The six volumes of the free physics text contain over 1700 challenges in physics and maths. Some solutions are not included. For challenge solutions of particular didactic or research value I offer special prizes. The first good solution I receive will be added to the free physics textbook, together with the sender's name. Partial prizes may also be awarded. To apply for a prize, mail a solution to christoph@motionmountain.net. Prize list B is for special achievements. Several challenges from prize lists C and F could lead to publications, form chapters in a PhD thesis, or both.

 

Prize list F: Favourite strand challenges and prizes offered for their solution:
 

Challenge F 3: Determine, using the tangle model, the mass ratio between the neutrinos and the electron. Prize: 500 €. The result is worth publication.

Challenge F 4: Determine, using the tangle model, a better approximation for the fine structure constant than 1/126. Prize: 500 €. The result is worth publication.

Challenge F 5: Determine how the probability of belt-trick-like rotation for a polymer-tethered ball depends on the chirality and size of the ball and on the number of polymer chains. First, look at this video. Then, imagine that the belts are exchanged by two parallel cylindrical polymer chains, and that there are not only 4, but 2n of them; also imagine that the central buckle is a chiral structure. In the strand model, the probability for the belt trick is related to the absolute mass of the elementary particles. So solving this polymer problem in detail will also advance particle physics. The solver will receive a special prize plus an amount of at least 500 euro. The result is worth publication.
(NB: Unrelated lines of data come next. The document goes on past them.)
/-! ## The increment of `u = φ·w`, polarised -/

/-- **Polarised increment.** For a continuous bounded real `φ`, a test function `w` and
`u = φ·w`: `2‖u‖₂² − ∫ ‖u(x+h) − u(x)‖² dx = ∫ φ(x)‖w x‖² (φ(h+x) + φ(−h+x)) dx − I(h)` with
`I(h) = ∫ φ(x) φ(x+h) ‖w(x+h) − w(x)‖² dx` (pointwise polarisation, then the substitution
`y = x + h` in the `φ(x+h)²‖w(x+h)‖²`-type piece). [folklore] -/
theorem doobP_increment {φ : ℝ → ℝ} (hφc : Continuous φ) {K : ℝ} (hK : ∀ t, |φ t| ≤ K)
    {w u : ℝ → ℂ} (hw : IsWeilTest w) (hu : ∀ t, u t = (φ t : ℂ) * w t) (h : ℝ) :
    2 * (∫ x : ℝ, ‖u x‖ ^ 2) - weilIncrement u h =
      (∫ x : ℝ, φ x * ‖w x‖ ^ 2 * (φ (h + x) + φ (-h + x))) -
        ∫ x : ℝ, φ x * φ (x + h) * ‖w (x + h) - w x‖ ^ 2 := by
  have hK0 : 0 ≤ K := (abs_nonneg _).trans (hK 0)
  have h2K : ∀ a b : ℝ, |φ a - φ b| ≤ K + K := fun a b =>
    (abs_sub _ _).trans (add_le_add (hK _) (hK _))
  have hwc : Continuous w := hw.1.continuous
  have hw2 : Integrable fun x : ℝ => ‖w x‖ ^ 2 := hw.integrable_norm_sq
  have hg : Integrable fun x : ℝ => φ x * ‖w x‖ ^ 2 := doobP_integrable_mul hφc hK hw2
  have hgh : Integrable fun x : ℝ => φ (x + h) * ‖w (x + h)‖ ^ 2 := hg.comp_add_right h
  have hD : Integrable fun x : ℝ => ‖w (x + h) - w x‖ ^ 2 :=
    integrable_weilIncrement_integrand hw.memLp_two h
  -- the integrands
  have ha : Integrable fun x : ℝ => φ x * φ (x + h) * ‖w (x + h) - w x‖ ^ 2 :=
    doobP_integrable_mul (by fun_prop) (C := K * K)
      (fun x => by rw [abs_mul]; exact mul_le_mul (hK _) (hK _) (abs_nonneg _) hK0) hD
  have hb : Integrable fun x : ℝ => (φ (x + h) - φ x) * (φ (x + h) * ‖w (x + h)‖ ^ 2) :=
    doobP_integrable_mul (by fun_prop) (fun x => h2K _ _) hgh
  have hb' : Integrable fun x : ℝ => (φ x - φ (x - h)) * (φ x * ‖w x‖ ^ 2) :=
    doobP_integrable_mul (by fun_prop) (fun x => h2K _ _) hg
  have hc : Integrable fun x : ℝ => (φ (x + h) - φ x) * (φ x * ‖w x‖ ^ 2) :=
    doobP_integrable_mul (by fun_prop) (fun x => h2K _ _) hg
  have hG : Integrable fun x : ℝ => φ x * (φ x * ‖w x‖ ^ 2) := doobP_integrable_mul hφc hK hg
  have hJ : Integrable fun x : ℝ => φ x * ‖w x‖ ^ 2 * (φ (h + x) + φ (-h + x)) :=
    doobP_integrable_mul' hg (by fun_prop)
      (fun x => (abs_add_le _ _).trans (add_le_add (hK _) (hK _)))
  -- (iv) `‖u‖₂²`
  have hN : (∫ x : ℝ, ‖u x‖ ^ 2) = ∫ x : ℝ, φ x * (φ x * ‖w x‖ ^ 2) := by
    refine integral_congr_ae (ae_of_all _ fun x => ?_)
    beta_reduce
    rw [hu, norm_mul, Complex.norm_real, Real.norm_eq_abs, mul_pow, sq_abs]
    ring
  -- (i) polarisation under the integral
  have hI : weilIncrement u h = (∫ x : ℝ, φ x * φ (x + h) * ‖w (x + h) - w x‖ ^ 2) +
      ((∫ x : ℝ, (φ (x + h) - φ x) * (φ (x + h) * ‖w (x + h)‖ ^ 2)) -
        ∫ x : ℝ, (φ (x + h) - φ x) * (φ x * ‖w x‖ ^ 2)) := by
    rw [← integral_sub hb hc, ← integral_add ha (hb.sub' hc)]
    simp only [weilIncrement]
    refine integral_congr_ae (ae_of_all _ fun x => ?_)
    beta_reduce
    rw [hu, hu, doobP_polar]
  -- (ii) the substitution `y = x + h`
  have hshift : (∫ x : ℝ, (φ (x + h) - φ x) * (φ (x + h) * ‖w (x + h)‖ ^ 2)) =
      ∫ x : ℝ, (φ x - φ (x - h)) * (φ x * ‖w x‖ ^ 2) := by
    have e := integral_add_right_eq_self (μ := volume)
      (fun x : ℝ => (φ x - φ (x - h)) * (φ x * ‖w x‖ ^ 2)) h
    simp only [add_sub_cancel_right] at e
    exact e
  -- (iii) recombination
  have hiii : (∫ x : ℝ, (φ x - φ (x - h)) * (φ x * ‖w x‖ ^ 2)) -
      (∫ x : ℝ, (φ (x + h) - φ x) * (φ x * ‖w x‖ ^ 2)) =
      2 * (∫ x : ℝ, φ x * (φ x * ‖w x‖ ^ 2)) -
        ∫ x : ℝ, φ x * ‖w x‖ ^ 2 * (φ (h + x) + φ (-h + x)) := by
    rw [← integral_sub hb' hc, ← integral_const_mul, ← integral_sub (hG.const_mul 2) hJ]
    refine integral_congr_ae (ae_of_all _ fun x => ?_)
    beta_reduce
    rw [neg_add_eq_sub, add_comm h x]
    ring
  rw [hN, hI, hshift]
  linarith [hiii]

/-! ## The prime-weighted sums -/

/-- `Σ_n Λ(n) n^{-1/2} (e^{-|log n|} + e^{-|-log n|}) < ∞` (i.e. `2 Σ Λ(n) n^{-3/2} < ∞`;
`ptTrunc_summable_majorant` at rate `1`). [folklore] -/
theorem doobP_summable_majorant :
    Summable fun n : ℕ => (Λ n : ℝ) / Real.sqrt n *
      (Real.exp (-|Real.log n|) + Real.exp (-|-Real.log n|)) := by
  have h := ptTrunc_summable_majorant (f := fun t : ℝ => ((Real.exp (-|t|) : ℝ) : ℂ)) (C := 1)
    (b₀ := 1) (by norm_num) (fun t => le_of_eq (by
      rw [Complex.norm_real, Real.norm_of_nonneg (Real.exp_pos _).le, one_mul, one_mul]))
  refine h.congr fun n => ?_
  rw [norm_div, Complex.norm_of_nonneg ArithmeticFunction.vonMangoldt_nonneg,
    Complex.norm_of_nonneg (Real.sqrt_nonneg _), Complex.norm_of_nonneg (Real.exp_pos _).le,
    Complex.norm_of_nonneg (Real.exp_pos _).le]

/-- Termwise bound: if `|φ(t + x)| ≤ K e^{|x|} e^{-|t|}` and `|x| ≤ B`, then
`|Λ(n) n^{-1/2} (φ(log n + x) + φ(-log n + x))| ≤ K e^{B} Λ(n) n^{-1/2} (e^{-|log n|} + e^{-|-log n|})`.
[folklore] -/
theorem doobP_term_bound {φ : ℝ → ℝ} {K : ℝ} (hK0 : 0 ≤ K)
    (hφb : ∀ t x : ℝ, |φ (t + x)| ≤ K * Real.exp |x| * Real.exp (-|t|))
    {B x : ℝ} (hx : |x| ≤ B) (n : ℕ) :
    |(Λ n : ℝ) / Real.sqrt n * (φ (Real.log n + x) + φ (-Real.log n + x))| ≤
      K * Real.exp B * ((Λ n : ℝ) / Real.sqrt n *
        (Real.exp (-|Real.log n|) + Real.exp (-|-Real.log n|))) := by
  have hΛ : 0 ≤ (Λ n : ℝ) / Real.sqrt n :=
    div_nonneg ArithmeticFunction.vonMangoldt_nonneg (Real.sqrt_nonneg _)
  rw [abs_mul, abs_of_nonneg hΛ]
  have hB : Real.exp |x| ≤ Real.exp B := Real.exp_le_exp.2 hx
  have h1 : ∀ t : ℝ, |φ (t + x)| ≤ K * Real.exp B * Real.exp (-|t|) := fun t =>
    (hφb t x).trans (mul_le_mul_of_nonneg_right (mul_le_mul_of_nonneg_left hB hK0)
      (Real.exp_pos _).le)
  calc (Λ n : ℝ) / Real.sqrt n * |φ (Real.log n + x) + φ (-Real.log n + x)|
      ≤ (Λ n : ℝ) / Real.sqrt n * (K * Real.exp B * Real.exp (-|Real.log n|) +
          K * Real.exp B * Real.exp (-|-Real.log n|)) :=
        mul_le_mul_of_nonneg_left ((abs_add_le _ _).trans (add_le_add (h1 _) (h1 _))) hΛ
    _ = _ := by ring

/-- **Continuity of `x ↦ Σ'_n Λ(n) n^{-1/2} (φ(log n + x) + φ(-log n + x))`** (the prime term of
the translate `φ(· + x)`): the series converges uniformly on every `[-B, B]`
(`continuousOn_tsum` with the majorant of `doobP_term_bound`). [folklore] -/
theorem doobP_continuous_primeSum {φ : ℝ → ℝ} (hφc : Continuous φ) {K : ℝ} (hK0 : 0 ≤ K)
    (hφb : ∀ t x : ℝ, |φ (t + x)| ≤ K * Real.exp |x| * Real.exp (-|t|)) :
    Continuous fun x : ℝ => ∑' n : ℕ, (Λ n : ℝ) / Real.sqrt n *
      (φ (Real.log n + x) + φ (-Real.log n + x)) := by
  refine continuous_iff_continuousAt.2 fun x₀ => ?_
  have hon : ContinuousOn (fun x : ℝ => ∑' n : ℕ, (Λ n : ℝ) / Real.sqrt n *
      (φ (Real.log n + x) + φ (-Real.log n + x))) (Icc (-(|x₀| + 1)) (|x₀| + 1)) := by
    refine continuousOn_tsum (fun n => Continuous.continuousOn (by fun_prop))
      (doobP_summable_majorant.mul_left (K * Real.exp (|x₀| + 1))) (fun n x hx => ?_)
    rw [Real.norm_eq_abs]
    exact doobP_term_bound hK0 hφb (abs_le.2 ⟨hx.1, hx.2⟩) n
  exact hon.continuousAt (Icc_mem_nhds (by linarith [neg_abs_le x₀]) (by linarith [le_abs_self x₀]))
Challenge F 6: Falsify any of over hundred strand predictions, with experiments or other arguments. The prize will be substantial. Please write to set terms together. The result is worth publication. Even if you do not write, the head of the experiment will get an invitation to dinner.
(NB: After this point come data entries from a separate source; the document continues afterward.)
/-- **(LD-len) datum-wise from the lower road.** In the situation of `fourTerm_lengthAt_ge_of_ker_le_range`, at a prime `𝔭` with
invisible Coleman cokernel (`ℓ_𝔭(R/ι(P)) = 0`), FINITE `ℓ_𝔭(Y)` and the K-side inequality in the elliptic-unit direction
`ℓ_𝔭(H/Rz) ≤ ℓ_𝔭(Y)`: `ℓ_𝔭(R/(ι(c z))) ≤ ℓ_𝔭(X)`; with `ℓ_𝔭(R/(ι(c z))) = ℓ_𝔭(R/(L))` this is the clause «`ℓ_𝔭(Λ/(L♭)) ≤ ℓ_𝔭(X⁺)`»
of (LD-len)_A that `SignedLengthDoors.lowerUpTo_iff_lengthAt_le_off_p` converts into the REGISTERED stub's shape.
[cite: JohnsonLeungKings2011, Thm. 5.2] [cite: Kato2004Asterisque, Lemma 15.13 (p. 264)] [cite: Kobayashi2003, Thm. 1.3 (i) (p. 2)] -/
theorem lengthAt_quotient_span_le_of_fourTerm (ι : P →ₗ[R] R) (hι : Function.Injective ι) (c : H →ₗ[R] P)
    (hc : Function.Injective c) (j : P →ₗ[R] X) (k : X →ₗ[R] Y) (hjk : ∀ x, k (j x) = 0)
    (hcj : LinearMap.ker j ≤ LinearMap.range c) (hk : Function.Surjective k) (z : H) (𝔭 : PrimeSpectrum R)
    (hcoker : lengthAt R (R ⧸ LinearMap.range ι) 𝔭 = 0) (hfinY : lengthAt R Y 𝔭 ≠ ⊤)
    (hglob : lengthAt R (H ⧸ Submodule.span R {z}) 𝔭 ≤ lengthAt R Y 𝔭)
    {L : R} (hL : lengthAt R (R ⧸ Ideal.span {ι (c z)}) 𝔭 = lengthAt R (R ⧸ Ideal.span {L}) 𝔭) :
    lengthAt R (R ⧸ Ideal.span {L}) 𝔭 ≤ lengthAt R X 𝔭 := by
  have h := fourTerm_lengthAt_ge_of_ker_le_range ι hι c hc j k hjk hcj hk z 𝔭
  rw [hcoker, add_zero, hL] at h
  -- `ℓY + ℓ(R/(L)) ≤ ℓX + ℓ(H/Rz) ≤ ℓX + ℓY`; cancel the finite `ℓY`
  have h' : lengthAt R (R ⧸ Ideal.span {L}) 𝔭 + lengthAt R Y 𝔭 ≤ lengthAt R X 𝔭 + lengthAt R Y 𝔭 :=
    calc lengthAt R (R ⧸ Ideal.span {L}) 𝔭 + lengthAt R Y 𝔭
        = lengthAt R Y 𝔭 + lengthAt R (R ⧸ Ideal.span {L}) 𝔭 := add_comm _ _
      _ ≤ lengthAt R X 𝔭 + lengthAt R (H ⧸ Submodule.span R {z}) 𝔭 := h
      _ ≤ lengthAt R X 𝔭 + lengthAt R Y 𝔭 := add_le_add le_rfl hglob
  exact (WithTop.add_le_add_iff_right hfinY).mp h'


/-! ### Appended (same seat): robust transfer of local lengths along maps with `π₀`-power-torsion kernel and cokernel

At `p = 2` the port's maps come with kernels / cokernels killed by a power of `2` (Δ-descent from `ℚ(μ_{2^∞})`, `μ₂ ⊂ 𝒪_K^×`,
the `+` Coleman map; census (T)-rows). Off `(2)` such defects are invisible: the following transfer lemma lets a port replace each
module of an honest exact four-term sequence by a `2`-isogenous one without changing any `ℓ_𝔭`, `𝔭 ∌ 2`. -/

/-- **Local lengths are invariant under `π₀`-isogenies off `π₀`.** If `f : M → N` has kernel killed by `π₀^a` and cokernel killed by
`π₀^b`, then `ℓ_𝔭(M) = ℓ_𝔭(N)` at every prime `𝔭 ∌ π₀`. [folklore] -/
theorem lengthAt_eq_of_ker_coker_torsionBy_pow {M N : Type*} [AddCommGroup M] [_root_.Module R M] [AddCommGroup N]
    [_root_.Module R N] (f : M →ₗ[R] N) {π₀ : R} {a b : ℕ}
    (hker : ∀ m : M, f m = 0 → π₀ ^ a • m = 0) (hcoker : ∀ n : N, π₀ ^ b • n ∈ LinearMap.range f)
    (𝔭 : PrimeSpectrum R) (h𝔭 : π₀ ∉ 𝔭.asIdeal) :
    lengthAt R M 𝔭 = lengthAt R N 𝔭 := by
  have hpa : π₀ ^ a ∉ 𝔭.asIdeal := fun h ↦ h𝔭 (𝔭.isPrime.mem_of_pow_mem a h)
  have hpb : π₀ ^ b ∉ 𝔭.asIdeal := fun h ↦ h𝔭 (𝔭.isPrime.mem_of_pow_mem b h)
  -- `ℓ(M) = ℓ(ker f) + ℓ(M / ker f) = 0 + ℓ(range f)`
  have hM : lengthAt R M 𝔭 = lengthAt R (LinearMap.range f) 𝔭 := by
    rw [lengthAt_eq_add_quotient (LinearMap.ker f) 𝔭,
      lengthAt_eq_zero_of_isTorsionBy (M := LinearMap.ker f) (s := π₀ ^ a) (fun x ↦ by
        ext
        simpa using hker x.1 x.2) 𝔭 hpa,
      zero_add, lengthAt_eq_of_linearEquiv f.quotKerEquivRange 𝔭]
  -- `ℓ(N) = ℓ(range f) + ℓ(N / range f) = ℓ(range f) + 0`
  have hN : lengthAt R N 𝔭 = lengthAt R (LinearMap.range f) 𝔭 := by
    rw [lengthAt_eq_add_quotient (LinearMap.range f) 𝔭,
      lengthAt_eq_zero_of_isTorsionBy (M := N ⧸ LinearMap.range f) (s := π₀ ^ b)
        ((Module.isTorsionBy_quotient_iff _ _).mpr hcoker) 𝔭 hpb, add_zero]
  rw [hM, hN]

end FourTerm

end SignedLengthDoors

end Summit.BirchSwinnertonDyer.BirchSwinnertonDyer.Theorems

end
Challenge F 7: Prove, clarify or disprove this conjecture: no visualization of SU(2) or SU(3) without tethers is possible in 3 dimensions. Prize: 50 €. The result is worth publication.

Challenge F 8: Prove, clarify or disprove this conjecture: no non-equivalent visualization of SU(3) to the one with three strands is possible in 3 dimensions. (A triangular belt buckle with three attached belts attached with hinges does not count as "inequivalent".) Prize: 50 €. The result is worth publication.
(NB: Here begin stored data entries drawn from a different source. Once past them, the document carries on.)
import Summits.CriticalPhenomena.PercolationContinuityZ3.Theorems.PercNearOneGluingNoHeavyLowerTailSahiConditioningPenalty
import Summits.CriticalPhenomena.PercolationContinuityZ3.Theorems.PercNearOneGluingNoHeavyLowerTailSahiHalfCoSingletonComparable
import Mathlib.Tactic.Linarith
import Mathlib.Tactic.Ring
import HarnessLib

/-!
# `NoHeavyLowerTail` (stmt-CriticalPhenomena-4575) — comparable pairs: conditioning on ANY set of coordinates at most doubles `E₃`

Support file, seat `prim-l12-p5` (gen 3), `--supports stmt-CriticalPhenomena-4575`.  No definitions, no named facts, no sorries.

Combines the conditioning-penalty theorem (`SahiSubsetChord.sectionSum_le_sahiE_add_slot`: for every coordinate set `S`,
`Z_S := Σ_v w_S(v)·E₃(sections at x_S = v) ≤ E₃ + E F_a·Cov(F_b,F_c)`) with the closed form for a comparable pair
(`SahiCoSingleton.sahiE_three_eq_of_le`: `f ≤ g ⇒ E₃(f,g,h) = (2 − E g)·Cov(f,h) + E f·E[h(1−g)] ≥ E g·Cov(f,h)`):

* **`sectionSum_le_two_mul_sahiE_of_slot_le`** — for monotone `{0,1}`-valued `f ≤ g`, any monotone `{0,1}`-valued `h`, every product
  weight and EVERY `S`: `Z_S ≤ 2·E₃(f,g,h)`;
* **`sectionSum_le_two_mul_sahiE_of_comparable`** — the same for a monotone indicator triple with a comparable pair in any two slots.

So on the comparable-pair class conditioning on any set of coordinates at most doubles the expected `E₃`: the half-co-singleton bound
(`coSingletonSum_le_two_mul_sahiE_of_comparable`, `S = univ ∖ {j}`), its all-but-two version HC₂ and every `|Sᶜ| ≥ 3` analogue hold
there with the same constant `2`, whereas for general triples `Z_S/E₃` is unbounded already for `|Sᶜ| = 3` (P5-REPORT §3h(t):
`([x₃],[x₀x₁∨x₁x₂∨x₁x₃],[x₀x₁∨x₂∨x₀x₃])` at `q = (1/2,49/50,199/200,19/20)`, ratio `200` — an antichain triple, as it must be).
Exact check (seat, `code/hc_allS_comparable.py`): all comparable-pair triples on `k ≤ 4` coins, all `S`, 7 weight vectors incl. the
two-scale corners: `sup Z_S/E₃ = 1.9952 < 2`.
-/

namespace Summit.CriticalPhenomena.PercolationContinuityZ3.Theorems

namespace SahiCoSingleton

open Finset Literature.Combinatorics.Sahi2008 SahiSubsetChord

variable {ι : Type*} [Fintype ι] [DecidableEq ι]

/-- **Comparable pair: conditioning on any coordinate set at most doubles `E₃`.**  For monotone `{0,1}`-valued `f ≤ g`, any
monotone `{0,1}`-valued `h`, every product weight and every `S`:
`Σ_v w_S(v)·E₃(sections of (f,g,h) at x_S = v) ≤ 2·E₃(f,g,h)`. [this file] -/
theorem sectionSum_le_two_mul_sahiE_of_slot_le (q : ι → ℝ) (hq : ∀ i, 0 ≤ q i ∧ q i ≤ 1) (f g h : (ι → Bool) → ℝ)
    (hf01 : ∀ x, f x = 0 ∨ f x = 1) (hg01 : ∀ x, g x = 0 ∨ g x = 1) (hh01 : ∀ x, h x = 0 ∨ h x = 1)
    (hfm : Monotone f) (hgm : Monotone g) (hhm : Monotone h) (hfg : ∀ x, f x ≤ g x) (S : Finset ι) :
    ∑ v : ({i // i ∈ S} → Bool), prodWeight (fun i : {i // i ∈ S} => q i) v *
        sahiE (prodWeight fun i : {i // i ∉ S} => q i) 3
          (fun a y => (![f, g, h] : Fin 3 → (ι → Bool) → ℝ) a (glue S v y))
      ≤ 2 * sahiE (prodWeight q) 3 ![f, g, h] := by
  have hF0 : ∀ a x, 0 ≤ (![f, g, h] : Fin 3 → (ι → Bool) → ℝ) a x := by
    intro a x; fin_cases a
    · rcases hf01 x with e | e <;> simp [e]
    · rcases hg01 x with e | e <;> simp [e]
    · rcases hh01 x with e | e <;> simp [e]
  have hFm : ∀ a, Monotone ((![f, g, h] : Fin 3 → (ι → Bool) → ℝ) a) := by
    intro a; fin_cases a
    · exact hfm
    · exact hgm
    · exact hhm
  have hf0 : ∀ x, 0 ≤ f x := fun x => by rcases hf01 x with e | e <;> simp [e]
  have hg1 : ∀ x, g x ≤ 1 := fun x => by rcases hg01 x with e | e <;> simp [e]
  have hh0 : ∀ x, 0 ≤ h x := fun x => by rcases hh01 x with e | e <;> simp [e]
  -- the conditioning penalty with the slot of `g` distinguished
  have key := sectionSum_le_sahiE_add_slot q hq (![f, g, h] : Fin 3 → (ι → Bool) → ℝ) hF0 hFm (Equiv.swap 0 1) S
  rw [show (Equiv.swap (0 : Fin 3) 1) 0 = 1 by decide, show (Equiv.swap (0 : Fin 3) 1) 1 = 0 by decide,
    show (Equiv.swap (0 : Fin 3) 1) 2 = 2 by decide] at key
  simp only [Matrix.cons_val_zero, Matrix.cons_val_one, Matrix.head_cons, Matrix.cons_val_two, Matrix.tail_cons] at key
  -- the closed form: E₃ = (2 − b)(A − ac) + a(c − B) ≥ b(A − ac)
  have hE3 := sahiE_three_eq_of_le (prodWeight q) f g h hf01 hg1 hfg
  have hFKG : IsFKGMeasure (prodWeight q) := isFKGMeasure_coinWeight hq
  have hsum1 : ∑ x, prodWeight q x = 1 := sum_coinWeight q
  have hAc : ex (prodWeight q) f * ex (prodWeight q) h ≤ ex (prodWeight q) (f * h) :=
    ex_mul_ex_le_ex_mul hFKG hf0 hh0 hfm hhm
  have hcB : ex (prodWeight q) (g * h) ≤ ex (prodWeight q) h :=
    ex_mono (fun x => prodWeight_nonneg hq x) fun x => mul_le_of_le_one_left (hh0 _) (hg1 _)
  have ha0 : 0 ≤ ex (prodWeight q) f := ex_nonneg (fun x => prodWeight_nonneg hq x) hf0
  have hb1 : ex (prodWeight q) g ≤ 1 := by
    have := ex_mono (μ := prodWeight q) (fun x => prodWeight_nonneg hq x) hg1
    rwa [ex_const hsum1] at this
  have t1 : 0 ≤ (1 - ex (prodWeight q) g) * (ex (prodWeight q) (f * h) - ex (prodWeight q) f * ex (prodWeight q) h) :=
    mul_nonneg (sub_nonneg.mpr hb1) (sub_nonneg.mpr hAc)
  have t2 : 0 ≤ ex (prodWeight q) f * (ex (prodWeight q) h - ex (prodWeight q) (g * h)) :=
    mul_nonneg ha0 (sub_nonneg.mpr hcB)
  rw [hE3] at key ⊢
  linarith [key, t1, t2]

/-- **Comparable pair in any position, any conditioning set.**  For a monotone `{0,1}`-valued triple `f` on a finite product cube in
which some two slots are comparable (`f a ≤ f b`, `a ≠ b`) and every set `S` of coordinates:
`Σ_v w_S(v)·E₃(sections at x_S = v) ≤ 2·E₃(f)`. [this file] -/
theorem sectionSum_le_two_mul_sahiE_of_comparable (q : ι → ℝ) (hq : ∀ i, 0 ≤ q i ∧ q i ≤ 1)
    (f : Fin 3 → (ι → Bool) → ℝ) (hind : ∀ a x, f a x = 0 ∨ f a x = 1) (hmono : ∀ a, Monotone (f a))
    {a b : Fin 3} (hab : a ≠ b) (hle : ∀ x, f a x ≤ f b x) (S : Finset ι) :
    ∑ v : ({i // i ∈ S} → Bool), prodWeight (fun i : {i // i ∈ S} => q i) v *
        sahiE (prodWeight fun i : {i // i ∉ S} => q i) 3 (fun a y => f a (glue S v y))
      ≤ 2 * sahiE (prodWeight q) 3 f := by
  -- reduction to the displayed order through a permutation of the slots
  have main : ∀ σ : Equiv.Perm (Fin 3), (∀ x, f (σ 0) x ≤ f (σ 1) x) →
      ∑ v : ({i // i ∈ S} → Bool), prodWeight (fun i : {i // i ∈ S} => q i) v *
          sahiE (prodWeight fun i : {i // i ∉ S} => q i) 3 (fun a y => f a (glue S v y))
        ≤ 2 * sahiE (prodWeight q) 3 f := by
    intro σ hσ
    have key := sectionSum_le_two_mul_sahiE_of_slot_le q hq (f (σ 0)) (f (σ 1)) (f (σ 2)) (hind _) (hind _)
      (hind _) (hmono _) (hmono _) (hmono _) hσ S
    have hfσ : (fun i => f (σ i)) = ![f (σ 0), f (σ 1), f (σ 2)] := by
      funext i; fin_cases i <;> rfl
    have hsecσ : ∀ v : ({i // i ∈ S} → Bool),
        sahiE (prodWeight fun i : {i // i ∉ S} => q i) 3
            (fun a y => (![f (σ 0), f (σ 1), f (σ 2)] : Fin 3 → (ι → Bool) → ℝ) a (glue S v y))
          = sahiE (prodWeight fun i : {i // i ∉ S} => q i) 3 (fun a y => f a (glue S v y)) := by
      intro v
      rw [← hfσ]
      exact sahiE_comp_perm _ 3 σ (fun a y => f a (glue S v y))
    simp only [hsecσ] at key
    rw [← hfσ, sahiE_comp_perm (prodWeight q) 3 σ f] at key
    exact key
  -- the six ordered cases
  fin_cases a <;> fin_cases b
  · exact absurd rfl hab
  · exact main (Equiv.refl _) hle
  · refine main (Equiv.swap 1 2) (fun x => ?_)
    rw [show (Equiv.swap (1 : Fin 3) 2) 0 = 0 by decide, show (Equiv.swap (1 : Fin 3) 2) 1 = 2 by decide]
    exact hle x
  · refine main (Equiv.swap 0 1) (fun x => ?_)
    rw [show (Equiv.swap (0 : Fin 3) 1) 0 = 1 by decide, show (Equiv.swap (0 : Fin 3) 1) 1 = 0 by decide]
    exact hle x
  · exact absurd rfl hab
  · refine main ((Equiv.swap 0 1).trans (Equiv.swap 0 2)) (fun x => ?_)
    rw [show ((Equiv.swap (0 : Fin 3) 1).trans (Equiv.swap 0 2)) 0 = 1 by decide,
      show ((Equiv.swap (0 : Fin 3) 1).trans (Equiv.swap 0 2)) 1 = 2 by decide]
    exact hle x
  · refine main ((Equiv.swap 0 1).trans (Equiv.swap 1 2)) (fun x => ?_)
    rw [show ((Equiv.swap (0 : Fin 3) 1).trans (Equiv.swap 1 2)) 0 = 2 by decide,
      show ((Equiv.swap (0 : Fin 3) 1).trans (Equiv.swap 1 2)) 1 = 0 by decide]
    exact hle x
  · refine main (Equiv.swap 0 2) (fun x => ?_)
    rw [show (Equiv.swap (0 : Fin 3) 2) 0 = 2 by decide, show (Equiv.swap (0 : Fin 3) 2) 1 = 1 by decide]
    exact hle x
  · exact absurd rfl hab

end SahiCoSingleton

end Summit.CriticalPhenomena.PercolationContinuityZ3.Theorems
Challenge F 9: Prove, clarify or disprove this conjecture: no visualization of SU(n) with strands for n > 3 is possible in 3 dimensions. (This would have profound consequences for physics, including the lack of GUTs.) Prize: 50 €. The result is worth publication.

Challenge F 10: Prove, clarify or disprove this conjecture: no visualization of SU(n) with n > 3 is possible in 3 dimensions, of any kind. Prize: 50 €. The result is worth a publication.

Challenge F 11: Prove, clarify or disprove this conjecture: the rational tangle classification is mathematically complete and leaves no room for additional elementary fermions or bosons. (This clarifies the options for dark matter.) Prize: 150 €. The result is worth a publication.

Challenge F 12: Prove, clarify or disprove this conjecture: the rational tangle classification is mathematically complete and leaves no room for additional defects in space that are neither fermions nor bosons. (This clarifies the options for dark energy.) Prize: 50 €. The result is worth a publication.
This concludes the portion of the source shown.